Обсуждаемому способу удаления нуклеиновых кислот характерен ряд недостатков. Гельфильтрация практически применима при работе с небольшими количествами биомассы. Высокая ионная сила в этих опытах применяется с целью диссоциации комплекса нуклеиновых кислот и рестриктаз. Однако, в этих условиях диссоциируют и неспецифические нуклеазы, которые, учитывая специфику осуществления экспериментов по отделению нуклеиновых кислот методом гельфильтрации, ориентированных на грубое фракционирование, могут в значительной мере загрязнять целевые ферменты. О низком уровне очистки в таких опытах вообще говорилось выше.
Несмотря на вышеуказанные недостатки, разделительная хроматография как способ отделения нуклеиновых кислот от рестриктаз нашла довольно широкое применение, особенно на лервых порах развития работ по очистке специфических эндонуклеаз [218, 219, 225, 253, 271 и др.].
Учитывая большую разницу в величине заряда белков (рестриктаз) и нуклеиновых кислот в общем случае и его знака в некоторых условиях, вполне понятным является привлечение для решения задачи разделения указанных компонентов ионитов. В одной из первых работ применения с этой целью сорбентов, содержащих ионогенные группы, был использован ГАП {253], на который путем непродолжительного перемешивания с грубыми экстрактами ряда продуцентов из рода Haemophilus сорбировали рестриктазы и нуклеиновые кислоты. Фракционное промывание сорбента порциями элюирующих растворов повышающейся ионной силы позволило добиться отделения нуклеиновых кислот от целевых ферментов и достичь более чем десятикратной очистки последних. Однако, этот прием в дальнейшем не получил распространения, так как для решения обсуждаемых задач были подобраны более удобные в работе сорбенты. В качестве такого, хотя и редко, используется анионит ДЭАЭц.
Процедура разделения нуклеиновых кислот и рестриктаз с использованием ДЭАЭц проводится в двух вариантах: 1) при значениях ионной силы, исключающих задерживание на сорбенте целевого фермента и не препятствующих сорбции на нем нуклеиновых кислот — в условиях, обеспечивающих разделение целевых ферментов и нуклеиновых кислот уже во время контакта грубых экстрактов с анионитом; 2) в условиях, когда оба компонента связываются анионитом и их разделение осуществляется при последующей элюции с колонки.
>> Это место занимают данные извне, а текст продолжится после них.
/-! ## §4 Triangular inversion with errors -/

/-- **INVERSION (pure bookkeeping).**  If `|Σ_{(k+1) ∣ (m+1)} u_k| ≤ (2m+3)·r` for every `m < N`, then
`|u_j| ≤ 5·2^j·r` for every `j < N` (the system is unit lower-triangular in the divisibility order; induct on
`S_n = Σ_{k<n} |u_k| ≤ (5·2^n − 2n − 5)·r`). -/
theorem abs_le_of_abs_sumDvd_le {N : ℕ} (u : Fin N → ℝ) {r : ℝ} (hr : 0 ≤ r)
    (hJ : ∀ m < N, |∑ k : Fin N, (if (k : ℕ) + 1 ∣ m + 1 then u k else 0)| ≤ (2 * m + 3) * r) (j : Fin N) :
    |u j| ≤ 5 * 2 ^ (j : ℕ) * r := by
  -- `S n = Σ_{k<n} |u_k|`, `X n = |u_n|` (or `0` if `n ≥ N`)
  set S : ℕ → ℝ := fun n ↦ ∑ k : Fin N, (if (k : ℕ) < n then |u k| else 0) with hS
  have hSnn : ∀ n, 0 ≤ S n := fun n ↦ Finset.sum_nonneg fun k _ ↦ by split_ifs <;> simp [abs_nonneg]
  have hX : ∀ n, ∑ k : Fin N, (if (k : ℕ) = n then |u k| else 0) ≤ (2 * n + 3) * r + S n := by
    intro n
    by_cases hn : n < N
    · set kn : Fin N := ⟨n, hn⟩ with hkn
      have hXeq : ∑ k : Fin N, (if (k : ℕ) = n then |u k| else 0) = |u kn| := by
        rw [Finset.sum_eq_single kn]
        · simp [hkn]
        · intro k _ hk
          rw [if_neg]
          intro e
          exact hk (Fin.ext (by rw [e, hkn]))
        · simp
      have hdec : ∑ k : Fin N, (if (k : ℕ) + 1 ∣ n + 1 then u k else 0) =
          u kn + ∑ k : Fin N, (if (k : ℕ) + 1 ∣ n + 1 ∧ k ≠ kn then u k else 0) := by
        have : ∑ k : Fin N, (if (k : ℕ) + 1 ∣ n + 1 then u k else 0) =
            ∑ k : Fin N, ((if k = kn then u k else 0) + (if (k : ℕ) + 1 ∣ n + 1 ∧ k ≠ kn then u k else 0)) := by
          refine Finset.sum_congr rfl fun k _ ↦ ?_
          by_cases hk : k = kn
          · subst hk
            simp [hkn]
          · simp [hk]
        rw [this, Finset.sum_add_distrib, Finset.sum_ite_eq']
        simp
      have hR : |∑ k : Fin N, (if (k : ℕ) + 1 ∣ n + 1 ∧ k ≠ kn then u k else 0)| ≤ S n := by
        refine (Finset.abs_sum_le_sum_abs _ _).trans (Finset.sum_le_sum fun k _ ↦ ?_)
        by_cases hc : (k : ℕ) + 1 ∣ n + 1 ∧ k ≠ kn
        · have h1 : (k : ℕ) + 1 ≤ n + 1 := Nat.le_of_dvd (Nat.succ_pos n) hc.1
          have h2 : (k : ℕ) ≠ n := fun e ↦ hc.2 (Fin.ext (by rw [e, hkn]))
          have h3 : (k : ℕ) < n := by omega
          rw [if_pos hc, if_pos h3]
        · rw [if_neg hc, abs_zero]
          split_ifs <;> simp [abs_nonneg]
      have hJn := hJ n hn
      rw [hdec] at hJn
      rw [hXeq]
      have := abs_add_le (u kn + ∑ k : Fin N, (if (k : ℕ) + 1 ∣ n + 1 ∧ k ≠ kn then u k else 0))
        (-(∑ k : Fin N, (if (k : ℕ) + 1 ∣ n + 1 ∧ k ≠ kn then u k else 0)))
      rw [add_neg_cancel_right, abs_neg] at this
      linarith
    · have hXeq : ∑ k : Fin N, (if (k : ℕ) = n then |u k| else 0) = 0 := by
        refine Finset.sum_eq_zero fun k _ ↦ ?_
        rw [if_neg]
        have := k.isLt
        omega
      rw [hXeq]
      nlinarith [hSnn n]
  have hstep : ∀ n, S (n + 1) = S n + ∑ k : Fin N, (if (k : ℕ) = n then |u k| else 0) := by
    intro n
    simp only [hS]
    rw [← Finset.sum_add_distrib]
    refine Finset.sum_congr rfl fun k _ ↦ ?_
    by_cases h1 : (k : ℕ) < n
    · rw [if_pos (by omega), if_pos h1, if_neg (by omega), add_zero]
    · by_cases h2 : (k : ℕ) = n
      · rw [if_pos (by omega), if_neg h1, if_pos h2, zero_add]
      · rw [if_neg (by omega), if_neg h1, if_neg h2, add_zero]
  have hSle : ∀ n, S n ≤ (5 * 2 ^ n - 2 * n - 5) * r := by
    intro n
    induction n with
    | zero =>
      have : S 0 = 0 := Finset.sum_eq_zero fun k _ ↦ by simp
      rw [this]; norm_num
    | succ n ih =>
      rw [hstep n]
      have h2 : (2 : ℝ) ^ (n + 1) = 2 * 2 ^ n := pow_succ' 2 n
      have := hX n
      push_cast
      rw [h2]
      linarith
  have hj := hX j
  have hXj : ∑ k : Fin N, (if (k : ℕ) = (j : ℕ) then |u k| else 0) = |u j| := by
    rw [Finset.sum_eq_single j]
    · simp
    · intro k _ hk
      rw [if_neg (fun e ↦ hk (Fin.ext e))]
    · simp
  rw [hXj] at hj
  have h2j : (1 : ℝ) ≤ 2 ^ (j : ℕ) := one_le_pow₀ (by norm_num)
  nlinarith [hSle j, h2j]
Примеры применения ДЭАЭц для удаления нуклеиновых кислот в первом методическом варианте немногочисленны [58, 252, 288]. В случае рестриктазы Bsu I, грубые экстракты пропускали через колонку с указанным сорбентом при повышенной ионной силе (0,3 М К.С1) [58]. Целевой фермент был обнаружен в несорбировавшейся фракции. Нуклеиновые кислоты в указанных условиях проведения эксперимента оказались связанными с сорбентом. Разделение нуклеиновых кислот и рестриктаз Хог I и Xor II при помощи ДЭАЭц осуществлялось в присутствии 0,25 М КС1 [288]. После перемешивания суспензии ДЭАЭц в бесклеточном экстракте в течение 2,5 часов происходила полная сорбция ДНК. Целевые ферменты и незначительная часть РНК. в этих условиях оставались в растворе.